O fim de semana foi tão curto que mal deu tempo de curtir, imagina descansar. Meu corpo mesmo parece que me autossabota e, nos dias que posso dormir até mais tarde, me faz acordar cedo. Lembro da minha mãe gritando no meu ouvido quando era pequeno. “Menino, acorda! O dia tá lindo! Sai dessa cama!”.

Não, mãe. Eu quero dormir.

Não adianta sair cedo de casa pra ir pro trabalho/faculdade. O ônibus já estará lotado e sem chance alguma de sentar e cair no sono de novo. Se der sorte, arrumo um canto para recostar. No final, acabo em pé pensando na rotina de escritório, relatório, chefe me enchendo, prova, texto pra ler e outras coisas. Isso porque sábado à tarde eu fiquei fazendo powerpoint pra uma apresentação.

Novamente a espera.

Entro na segunda, mas queria acordar na sexta. Paciência. É preciso viver toda a rotina da semana torcendo para que os desejos de que ela seja ótima se realizem. E, na verdade, é como um truque do calendário, que se renova só pra te dar a sensação de que se pode fazer tudo novo. Uma semana inteirinha de presente para repensar ações, planejar a vida e, principalmente, vivê-la.
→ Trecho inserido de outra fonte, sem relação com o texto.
import Mathlib
import Literature.NumberTheory.Sieve.Maynard2016QSystemRad
import HarnessLib

/-!
# Maynard (2016), Lemma 7: the `q`-system is empty or ONE COPRIME class modulo `r` — p. 12

Trunk: AntSieve / parity (Maynard 2016 large-gaps ladder; named fact
`Literature.NumberTheory.Sieve.Maynard2016.Lemma7Tuple`).

J. Maynard, *Large gaps between primes*, Ann. of Math. 183 (2016) = arXiv:1408.5110, §6, proof of
Lemma 7, p. 12: "We see that the inner sum over `q` is empty unless … Moreover, we must also have
[(Div1)–(Div3)]. If all of these conditions are satisfied, then the inner sum can be rewritten as a
sum over primes in `𝓘_m` in a single residue class modulo the least common multiple … Moreover,
this residue class will be coprime to the modulus."

PROVED here (generic squarefree linear systems `D_t ∣ P_t + A_t q`, `t ∈ s`; the two Lemma-7
mechanisms that make the coefficients units are supplied as the dischargers
`Maynard2016QSystem.isCoprime_of_intDvd_linear_prime` (`d`-side: `P = p₀` prime `> D`) and
`isCoprime_of_intDvd_linear_of_isCoprime` below (`e`-side: `P = m p₀ − 1` coprime to `A`)):
* `linearSystem_empty_or_class` — EITHER no `q ∈ ℕ` solves the system, OR the solutions are exactly
  one residue class `c (mod R)`, `R = ∏_{p ∣ ∏ D_t} p` the radical (compatibility (Div) being forced
  by solvability, `Maynard2016QSystemRad.compat_of_intDvd_linear_pair`);
* `linearSystem_empty_or_coprime_class` — if moreover no prime of a modulus divides its constant
  term `P_t`, that class is coprime to `R` ("this residue class will be coprime to the modulus");
* `filter_eq_empty_or_eq_filter_mod` — the finset form used on `q ∈ 𝓘_m`.

## References

* J. Maynard, *Large gaps between primes*, Ann. of Math. (2) 183 (2016), 915–933; arXiv:1408.5110,
  §6, proof of Lemma 7, p. 12. [Maynard2016LargeGaps]
-/

open Finset
open scoped BigOperators

namespace Literature.NumberTheory.Sieve

namespace Maynard2016

/-- **`e`-side discharger**: if `E ∣ N + B q` for some `q` and `gcd(N, B) = 1`, then `gcd(B, E) = 1`
(in Lemma 7: `N = m p₀ − 1`, `B = m (h_j − h_i)`, and `(m p₀ − 1, m (h_j − h_i)) = 1` because `p₀ ∈ 𝓡_m`).
[cite: Maynard2016LargeGaps, Lemma 7 (proof, p. 12)] -/
theorem isCoprime_of_intDvd_linear_of_isCoprime {E : ℕ} {N B : ℤ} (hNB : IsCoprime N B) {q : ℕ}
    (h : (E : ℤ) ∣ N + B * q) : IsCoprime B (E : ℤ) := by
  refine isCoprime_of_gcd_dvd_of_isCoprime ?_ hNB
  have hgE : ((Int.gcd B E : ℕ) : ℤ) ∣ (E : ℤ) := Int.gcd_dvd_right _ _
  have hgB : ((Int.gcd B E : ℕ) : ℤ) ∣ B := Int.gcd_dvd_left _ _
  exact (dvd_add_left (hgB.mul_right (q : ℤ))).1 (hgE.trans h)

/-- **Empty or one class**: for squarefree moduli `D_t` and coefficients which are units whenever the
`t`-th condition is solvable at all, either no `q` solves the system or its solution set is one
residue class modulo the radical `R = ∏_{p ∣ ∏ D_t} p`. [cite: Maynard2016LargeGaps, Lemma 7 (proof, p. 12)] -/
theorem linearSystem_empty_or_class {ι : Type*} (s : Finset ι) (D : ι → ℕ) (P A : ι → ℤ)
    (hsq : ∀ t ∈ s, Squarefree (D t))
    (hunit : ∀ t ∈ s, ∀ q : ℕ, (D t : ℤ) ∣ P t + A t * q → IsCoprime (A t) (D t : ℤ)) :
    (∀ q : ℕ, ¬ ∀ t ∈ s, (D t : ℤ) ∣ P t + A t * q) ∨
      ∃ c, c < ∏ p ∈ (∏ t ∈ s, D t).primeFactors, p ∧
        ∀ q : ℕ, (∀ t ∈ s, (D t : ℤ) ∣ P t + A t * q) ↔
          q % (∏ p ∈ (∏ t ∈ s, D t).primeFactors, p) = c := by
  classical
  by_cases hsol : ∃ q₀ : ℕ, ∀ t ∈ s, (D t : ℤ) ∣ P t + A t * q₀
  · obtain ⟨q₀, hq₀⟩ := hsol
    right
    have hA : ∀ t ∈ s, IsCoprime (A t) (D t : ℤ) := fun t ht => hunit t ht q₀ (hq₀ t ht)
    have hcompat : ∀ p : ℕ, p.Prime → ∀ t₁ ∈ s, ∀ t₂ ∈ s, p ∣ D t₁ → p ∣ D t₂ →
        (p : ℤ) ∣ A t₂ * P t₁ - A t₁ * P t₂ := by
      intro p _ t₁ ht₁ t₂ ht₂ hp₁ hp₂
      exact compat_of_intDvd_linear_pair ((Int.natCast_dvd_natCast.2 hp₁).trans (hq₀ t₁ ht₁))
        ((Int.natCast_dvd_natCast.2 hp₂).trans (hq₀ t₂ ht₂))
    exact exists_sqfSystem_iff_mod_eq s D P A hsq hA hcompat
  · left
    intro q hq
    exact hsol ⟨q, hq⟩

/-- **"This residue class will be coprime to the modulus"**: if in addition no prime of `D_t`
divides the constant term `P_t` (in Lemma 7: `p ∣ [d_j,d'_j] ⇒ p < p₀ = P`, and
`p ∣ [e_j,e'_j] ⇒ p ≤ y ⇒ p ∤ m p₀ − 1`), the class `c` is coprime to `R`.
[cite: Maynard2016LargeGaps, Lemma 7 (proof, p. 12)] -/
theorem linearSystem_empty_or_coprime_class {ι : Type*} (s : Finset ι) (D : ι → ℕ) (P A : ι → ℤ)
    (hsq : ∀ t ∈ s, Squarefree (D t))
    (hunit : ∀ t ∈ s, ∀ q : ℕ, (D t : ℤ) ∣ P t + A t * q → IsCoprime (A t) (D t : ℤ))
    (hP : ∀ t ∈ s, ∀ p : ℕ, p.Prime → p ∣ D t → ¬ (p : ℤ) ∣ P t) :
    (∀ q : ℕ, ¬ ∀ t ∈ s, (D t : ℤ) ∣ P t + A t * q) ∨
      ∃ c, c < ∏ p ∈ (∏ t ∈ s, D t).primeFactors, p ∧
        c.Coprime (∏ p ∈ (∏ t ∈ s, D t).primeFactors, p) ∧
        ∀ q : ℕ, (∀ t ∈ s, (D t : ℤ) ∣ P t + A t * q) ↔
          q % (∏ p ∈ (∏ t ∈ s, D t).primeFactors, p) = c := by
  classical
  rcases linearSystem_empty_or_class s D P A hsq hunit with h | ⟨c, hc, hiff⟩
  · exact Or.inl h
  · refine Or.inr ⟨c, hc, ?_, hiff⟩
    set R := ∏ p ∈ (∏ t ∈ s, D t).primeFactors, p with hR
    -- `c` itself solves the system
    have hcsys : ∀ t ∈ s, (D t : ℤ) ∣ P t + A t * c := (hiff c).2 (Nat.mod_eq_of_lt hc)
    have hD0 : ∀ t ∈ s, D t ≠ 0 := fun t ht => (hsq t ht).ne_zero
    have hprod0 : ∏ t ∈ s, D t ≠ 0 := Finset.prod_ne_zero_iff.2 hD0
    refine Nat.coprime_of_dvd fun p hp hpc hpR => ?_
    -- a prime `p ∣ R` divides some `D t`
    have hpprod : p ∣ ∏ t ∈ s, D t := hpR.trans (Nat.prod_primeFactors_dvd _)
    obtain ⟨t, ht, hpt⟩ := (Prime.dvd_finsetProd_iff hp.prime _).1 hpprod
    have h1 : (p : ℤ) ∣ P t + A t * c := (Int.natCast_dvd_natCast.2 hpt).trans (hcsys t ht)
    have h2 : (p : ℤ) ∣ A t * c := (Int.natCast_dvd_natCast.2 hpc).mul_left _
    exact hP t ht p hp hpt ((dvd_add_left h2).1 h1)

/-- **Finset form** (for the `q`-sum over `𝓘_m`): for any finite set `Q` of candidate `q`, the
subset cut out by the system is either empty or equal to the subset `{q ∈ Q : q % R = c % R}` of one
class `c` coprime to `R` (so that `Maynard2016Lemma7ClassCount` applies). [cite: Maynard2016LargeGaps, Lemma 7 (proof, p. 12)] -/
theorem filter_eq_empty_or_eq_filter_mod {ι : Type*} (s : Finset ι) (D : ι → ℕ) (P A : ι → ℤ)
    (hsq : ∀ t ∈ s, Squarefree (D t))
    (hunit : ∀ t ∈ s, ∀ q : ℕ, (D t : ℤ) ∣ P t + A t * q → IsCoprime (A t) (D t : ℤ))
    (hP : ∀ t ∈ s, ∀ p : ℕ, p.Prime → p ∣ D t → ¬ (p : ℤ) ∣ P t) (Q : Finset ℕ)
    [DecidablePred fun q : ℕ => ∀ t ∈ s, (D t : ℤ) ∣ P t + A t * q] :
    Q.filter (fun q : ℕ => ∀ t ∈ s, (D t : ℤ) ∣ P t + A t * (q : ℤ)) = ∅ ∨
      ∃ c, c < ∏ p ∈ (∏ t ∈ s, D t).primeFactors, p ∧
        c.Coprime (∏ p ∈ (∏ t ∈ s, D t).primeFactors, p) ∧
        Q.filter (fun q : ℕ => ∀ t ∈ s, (D t : ℤ) ∣ P t + A t * (q : ℤ)) =
          Q.filter (fun q : ℕ => q % (∏ p ∈ (∏ t ∈ s, D t).primeFactors, p) =
            c % (∏ p ∈ (∏ t ∈ s, D t).primeFactors, p)) := by
  classical
  rcases linearSystem_empty_or_coprime_class s D P A hsq hunit hP with h | ⟨c, hc, hcop, hiff⟩
  · left
    exact Finset.filter_eq_empty_iff.2 fun q _ hq => h q hq
  · refine Or.inr ⟨c, hc, hcop, ?_⟩
    rw [Nat.mod_eq_of_lt hc]
    exact Finset.filter_congr fun q _ => hiff q

end Maynard2016

end Literature.NumberTheory.Sieve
Que falem mal do primeiro dia (me recuso a aceitar que o começo é no domingo), mas ele estará lá de pé para te receber e tentar te fazer acreditar que, sim, o “diferente” está rondando você. Ficar reclamando, na melhor das hipóteses, pode mostrar o que te incomoda. Só que ficar de braços cruzados e pernas imóveis não vai te levar a lugar algum.

E se todo dia há uma chance de fazer algo de bom por você, aproveite. Você tem mais sete só nessa semana! Segunda, tudo de novo.